Consider your listicle gigs a chance to showcase your best writing and build relationships with editors. Which brings us to:

5. Your job as a writer is to do your best work, no matter the format.

The writing world has changed dramatically over the past decade and will likely continue to shift as publishers evolve. Journalism now includes everything from 3,000-word reported articles to 50-word slideshow captions, and new technology and social media will give us additional ways of sharing news, quotes, quick facts, and lists with receptive audiences.

Your job as a writer is to do your best work, no matter what format that work takes. If a reputable news site asks you to write a listicle, that list you are writing counts as journalism, and turning it down says more about your reputation than it does about the news site in question.

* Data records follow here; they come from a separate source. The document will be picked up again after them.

/-! ## §1 Member 0: the kernel law with a classified, parity-odd residual, from the level-0 letters and sockets only -/

/-- [folklore] **THE WARD KERNEL LAW OF MEMBER 0 OF THE SLOTTED W-TABLES, WITH A CLASSIFIED ROW-PARITY-ODD RESIDUAL, FROM THE LEVEL-0 LETTERS** (root `toSite r`,
generator `X y = diagK (ξ • Σ_v legInd (toSite r) (Lc•y+v))`, constant `cH`, generic pins `cE cVH cΛ cE₂ cB`).  The member-0 cut of g29's
`exists_kernelLaws_of_letters_slot`: ONLY the level-0 resolvent sockets (`𝕄`, `E`, `RelInv (G 0) 𝕄 E`, `hHc`, `hMw`, `hoff`, `hEX`, `hD`), the row parities of
`SpureRecOf … 0` and `M 0`, and the level-0 letters (Wilson `hWil hWil″`, border `hBord hBord″`, mixed `hM₂`) with their remainders' classes (one rate) and row
parities are displayed; the chart family `G` and the multiplier family `M` enter at the other levels only through the slots' class letters `hG`, `hM`. -/
theorem exists_kernelLaw_zero_of_letters_slot (hLc : 1 ≤ Lc) (hV : ∀ δ : ℝ, 0 ≤ δ → ∃ C : ℝ, LocStencil V C δ)
    (hH : ∀ δ : ℝ, 0 ≤ δ → ∃ C : ℝ, VertexFamily H Lc C δ)
    (hG : ∀ j : ℕ, ∃ δ C : ℝ, 0 < δ ∧ 0 ≤ C ∧ Decays (G j) C δ) (hM : ∀ j : ℕ, ∃ CM δ : ℝ, 0 < δ ∧ VertexFamily (M j) Lc CM δ)
    (cE cVH cΛ cE₂ cB : ℝ) (T : Fin 4 → Fin 4 → Fin 4 → Fin 4 → ℝ)
    {vh₂S : Fin (d + 1) → (Fin (d + 1) → ℤ) → Fin (d + 1) → (Fin (d + 1) → ℤ) → MKer (d + 1) (Fib d)}
    (hB : ∃ C δ : ℝ, 0 < δ ∧ LocStencil₂ vh₂S C δ)
    {mixFF : Fin (d + 1) → (Fin (d + 1) → ℤ) → Fin (d + 1) → (Fin (d + 1) → ℤ) → MKer (d + 1) (Fib d)}
    (hmix : ∃ C δ : ℝ, 0 < δ ∧ LocStencilFM Lc mixFF C δ)
    -- the LEVEL-0 resolvent sockets
    {𝕄 E : MKer (d + 1) (Fib d)} (h𝕄 : Spr 𝕄) (hE : Spr E) (hR : RelInv (G 0) 𝕄 E) (cH : ℝ)
    (hHc : ∀ (y : Fin (d + 1) → ℤ) (κ' : Fin (d + 1)) (u : Fin (d + 1) → ℤ),
      ∑ μ, (colH (G 0) Lc μ (y - unitVec μ) κ' u - colH (G 0) Lc μ y κ' u) = cH * gaugeWt Lc y κ' u)
    (hMw : ∀ (y : Fin (d + 1) → ℤ) (ρ : Fin (d + 1)) (w : Fin (d + 1) → ℤ),
      ∑ μ, (colM (G 0) Lc μ (y - unitVec μ) ρ w - colM (G 0) Lc μ y ρ w) = 0)
    (hoff : ∀ (x : Fin (d + 1) → ℤ), Literature.Probability.LatticeModels.Torus.proj Lc x ≠ 0 →
      ∀ (z : Fin (d + 1) → ℤ) (ρ μ : Fin (d + 1)), G 0 x z (Sum.inr ρ) (Sum.inr μ) = 0)
    {r : Fin (d + 1) → ℕ} (ξ : ℝ)
    (hEX : ∀ y : Fin (d + 1) → ℤ, comp E (diagK (ξ • ∑ v ∈ box (d + 1) Lc, legInd (toSite r) ((Lc : ℤ) • y + toSite v))) =
      comp (diagK (ξ • ∑ v ∈ box (d + 1) Lc, legInd (toSite r) ((Lc : ℤ) • y + toSite v))) E)
    (hD : ∀ y : Fin (d + 1) → ℤ, divV (dM (G 0) Lc (SpureRecOf d Lc V H G cE cVH cΛ 0) (M 0)) y =
      conjV 𝕄 (diagK (ξ • ∑ v ∈ box (d + 1) Lc, legInd (toSite r) ((Lc : ℤ) • y + toSite v))))
    -- the row parities of the level-0 first-order tables
    (hSp : ∀ (κ : Fin (d + 1)) (u : Fin (d + 1) → ℤ), trK (SpureRecOf d Lc V H G cE cVH cΛ 0 κ u) = -sgnK (SpureRecOf d Lc V H G cE cVH cΛ 0 κ u))
    (hMp : ∀ (ρ : Fin (d + 1)) (w : Fin (d + 1) → ℤ), trK (M 0 ρ w) = -sgnK (M 0 ρ w))
    -- the level-0 LETTERS' remainders, their classes (one rate) and row parities
    {RW RW'' RB RB'' : (Fin (d + 1) → ℤ) → Fin (d + 1) → (Fin (d + 1) → ℤ) → MKer (d + 1) (Fib d)}
    {RM : (Fin (d + 1) → ℤ) → Fin (d + 1) → (Fin (d + 1) → ℤ) → MKer (d + 1) (Fib d)}
    (hcls0 : ∃ C δ : ℝ, 0 < δ ∧ (∀ Y, LocStencil (RW Y) C δ) ∧ (∀ Y, LocStencil (RW'' Y) C δ) ∧ (∀ Y, LocStencil (RB Y) C δ) ∧
      (∀ Y, LocStencil (RB'' Y) C δ) ∧ (∀ y, VertexFamily (RM y) Lc C δ))
    (hRWp : ∀ Y κ u, trK (RW Y κ u) = -sgnK (RW Y κ u)) (hRW''p : ∀ Y κ u, trK (RW'' Y κ u) = -sgnK (RW'' Y κ u))
    (hRBp : ∀ Y κ u, trK (RB Y κ u) = -sgnK (RB Y κ u)) (hRB''p : ∀ Y κ u, trK (RB'' Y κ u) = -sgnK (RB'' Y κ u))
    (hRMp : ∀ y ρ' w, trK (RM y ρ' w) = -sgnK (RM y ρ' w))
    -- the level-0 LETTERS
    (hWil : ∀ (Y : Fin (d + 1) → ℤ) (κ' : Fin (d + 1)) (u' : Fin (d + 1) → ℤ),
      cH • ∑ v ∈ box (d + 1) Lc, divV (fun κ u => cE₂ • wilsonW₂ d T κ u κ' u') ((Lc : ℤ) • Y + toSite v) =
        comp (cE • wilsonA d κ' u') (diagK (ξ • ∑ v ∈ box (d + 1) Lc, legInd (toSite r) ((Lc : ℤ) • Y + toSite v))) - comp (diagK (ξ • ∑ v ∈ box (d + 1) Lc, legInd (toSite r) ((Lc : ℤ) • Y + toSite v))) (cE • wilsonA d κ' u') + RW Y κ' u')
    (hWil'' : ∀ (Y : Fin (d + 1) → ℤ) (κ : Fin (d + 1)) (u : Fin (d + 1) → ℤ),
      cH • ∑ v ∈ box (d + 1) Lc, divV (fun κ' u' => cE₂ • wilsonW₂ d T κ u κ' u') ((Lc : ℤ) • Y + toSite v) =
        comp (cE • wilsonA d κ u) (diagK (ξ • ∑ v ∈ box (d + 1) Lc, legInd (toSite r) ((Lc : ℤ) • Y + toSite v))) - comp (diagK (ξ • ∑ v ∈ box (d + 1) Lc, legInd (toSite r) ((Lc : ℤ) • Y + toSite v))) (cE • wilsonA d κ u) + RW'' Y κ u)
    (hBord : ∀ (Y : Fin (d + 1) → ℤ) (κ' : Fin (d + 1)) (u' : Fin (d + 1) → ℤ),
      cH • ∑ v ∈ box (d + 1) Lc, divV (fun κ u => cB • vh₂S κ u κ' u') ((Lc : ℤ) • Y + toSite v) =
        comp (cVH • V κ' u') (diagK (ξ • ∑ v ∈ box (d + 1) Lc, legInd (toSite r) ((Lc : ℤ) • Y + toSite v))) - comp (diagK (ξ • ∑ v ∈ box (d + 1) Lc, legInd (toSite r) ((Lc : ℤ) • Y + toSite v))) (cVH • V κ' u') + RB Y κ' u')
    (hBord'' : ∀ (Y : Fin (d + 1) → ℤ) (κ : Fin (d + 1)) (u : Fin (d + 1) → ℤ),
      cH • ∑ v ∈ box (d + 1) Lc, divV (fun κ' u' => cB • vh₂S κ u κ' u') ((Lc : ℤ) • Y + toSite v) =
        comp (cVH • V κ u) (diagK (ξ • ∑ v ∈ box (d + 1) Lc, legInd (toSite r) ((Lc : ℤ) • Y + toSite v))) - comp (diagK (ξ • ∑ v ∈ box (d + 1) Lc, legInd (toSite r) ((Lc : ℤ) • Y + toSite v))) (cVH • V κ u) + RB'' Y κ u)
    (hM₂ : ∀ (y : Fin (d + 1) → ℤ) (ρ' : Fin (d + 1)) (w : Fin (d + 1) → ℤ),
      cH • ∑ v ∈ box (d + 1) Lc, divV (fun κ u => M2Of d Lc mixFF 0 κ u ρ' w) ((Lc : ℤ) • y + toSite v) =
        comp (M 0 ρ' w) (diagK (ξ • ∑ v ∈ box (d + 1) Lc, legInd (toSite r) ((Lc : ℤ) • y + toSite v))) - comp (diagK (ξ • ∑ v ∈ box (d + 1) Lc, legInd (toSite r) ((Lc : ℤ) • y + toSite v))) (M 0 ρ' w) + RM y ρ' w) :
    ∃ Nr : (Fin (d + 1) → ℤ) → Fin (d + 1) → (Fin (d + 1) → ℤ) → MKer (d + 1) (Fib d),
      (∃ C δ : ℝ, 0 < δ ∧ ∀ y, VertexFamily (Nr y) Lc C δ) ∧
      (∀ y ν y', trK (Nr y ν y') = -sgnK (Nr y ν y')) ∧
      (∀ (y : Fin (d + 1) → ℤ) (ν : Fin (d + 1)) (y' : Fin (d + 1) → ℤ),
        divW (WrecOf d Lc G (SpureRecOf d Lc V H G cE cVH cΛ) M cE₂ cB T vh₂S mixFF 0) y ν y' =
          conjV (dM (G 0) Lc (SpureRecOf d Lc V H G cE cVH cΛ 0) (M 0) ν y') (diagK (ξ • ∑ v ∈ box (d + 1) Lc, legInd (toSite r) ((Lc : ℤ) • y + toSite v))) + Nr y ν y') := by
  have hS : ∀ j : ℕ, ∃ Cs δ : ℝ, 0 < δ ∧ LocStencil (SpureRecOf d Lc V H G cE cVH cΛ j) Cs δ := locStencil_SpureRecOf (d := d) hLc hV hH hG cE cVH cΛ
  obtain ⟨C0, δ0, hδ0, hRWl, hRW''l, hRBl, hRB''l, hRMl⟩ := hcls0
  have hRl : ∀ Y, LocStencil (fun κ u => RW Y κ u + RB Y κ u) (C0 + C0) δ0 := fun Y => locStencil_add (hRWl Y) (hRBl Y)
  have hR''l : ∀ Y, LocStencil (fun κ u => RW'' Y κ u + RB'' Y κ u) (C0 + C0) δ0 := fun Y => locStencil_add (hRW''l Y) (hRB''l Y)
  -- the residual: part B's, at level 0, with `R := RW + RB`, `R″ := RW″ + RB″`
  let N0 : (Fin (d + 1) → ℤ) → Fin (d + 1) → (Fin (d + 1) → ℤ) → MKer (d + 1) (Fib d) := fun y ν y' =>
    (1 / 2 : ℝ) • (
              (dM (G 0) Lc (fun κ u => RW y κ u + RB y κ u) (RM y) ν y'
                - cH • (∑ κ, wsum (fun u => ∑' x₂, ∑ κ₂,
                    comp (G 0) (dM (G 0) Lc (SpureRecOf d Lc V H G cE cVH cΛ 0) (M 0) ν y') u x₂ (Sum.inl κ) (Sum.inl κ₂) * gaugeWt Lc y κ₂ x₂) (SpureRecOf d Lc V H G cE cVH cΛ 0 κ)
                  + ∑ ρ', cwsum Lc (fun w => ∑' x₂, ∑ κ₂,
                    comp (G 0) (dM (G 0) Lc (SpureRecOf d Lc V H G cE cVH cΛ 0) (M 0) ν y') ((Lc : ℤ) • w) x₂ (Sum.inr ρ') (Sum.inl κ₂) * gaugeWt Lc y κ₂ x₂) (M 0 ρ')))
              + (dM (G 0) Lc (fun κ u => RW'' y κ u + RB'' y κ u) (RM y) ν y'
                + dM (conjV (G 0) (diagK (ξ • ∑ v ∈ box (d + 1) Lc, legInd (toSite r) ((Lc : ℤ) • y + toSite v)))) Lc (SpureRecOf d Lc V H G cE cVH cΛ 0) (M 0) ν y'))
  refine ⟨N0, ?_, ?_, ?_⟩
  · obtain ⟨C, δ, hδ, h⟩ := exists_vertexFamily_residual_slot (hG 0) (hS 0) (hM 0) cH r ξ
      (R := fun Y κ u => RW Y κ u + RB Y κ u) (R'' := fun Y κ u => RW'' Y κ u + RB'' Y κ u) (RM := RM) hδ0 hRl hδ0 hR''l hδ0 hRMl
    exact ⟨C, δ, hδ, fun y => h y⟩
  · intro y ν y'
    exact parityOdd_residual_slot hSp hMp cH r ξ (R := fun Y κ u => RW Y κ u + RB Y κ u)
      (R'' := fun Y κ u => RW'' Y κ u + RB'' Y κ u) (RM := RM) (fun Y κ u => parityOdd_add (hRWp Y κ u) (hRBp Y κ u))
      (fun Y κ u => parityOdd_add (hRW''p Y κ u) (hRB''p Y κ u)) hRMp y ν y'
  · intro y ν y'
    exact divW_WrecOf_of_tableLaws hLc hG hS hM cE₂ cB T hB hmix 0 h𝕄 hE hR cH hHc hMw hoff
      (fun y => spr_blockGen (Lc := Lc) r ξ y) (fun y => loc_diagK_smul_sum_legInd Lc (toSite r) ξ y) hEX hD
      (R := fun y κ u => RW y κ u + RB y κ u) (R'' := fun y κ u => RW'' y κ u + RB'' y κ u)
      (fun Y κ u x z a b => abs_add_le' (fun x z a b => bdd_of_biLoc (hRWl Y κ u) hδ0.le x z a b)
        (fun x z a b => bdd_of_biLoc (hRBl Y κ u) hδ0.le x z a b) x z a b)
      (fun Y κ u x z a b => abs_add_le' (fun x z a b => bdd_of_biLoc (hRW''l Y κ u) hδ0.le x z a b)
        (fun x z a b => bdd_of_biLoc (hRB''l Y κ u) hδ0.le x z a b) x z a b)
      (fun y ρ' w x z a b => bdd_of_biLoc (hRMl y ρ' w) hδ0.le x z a b)
      (fun Y κ' u' => tableLaw_T2RecOf_zero (G := G) (M := M) cE cVH cΛ cE₂ cB T vh₂S mixFF hWil hBord Y κ' u')
      (fun Y κ u => tableLaw_T2RecOf_zero'' (G := G) (M := M) cE cVH cΛ cE₂ cB T vh₂S mixFF hWil'' hBord'' Y κ u) hM₂ y ν y'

In time, your career may develop to the point where editors no longer ask you to write listicles, or you may get enough longform reporting gigs that you can politely decline the list assignments. On the other hand, you could build a career as a journalist and one day your editor could say, “We’re integrating this new social technology into our platform and asking everyone on our team to write five-sentence stories,” and you’ll find yourself combining longform and shortform work once again.

So look at your career as an opportunity to do your best work in different styles. If you choose not to write listicles because you don’t think they’re good journalism, you might find that a lot of good journalism opportunities will pass you by.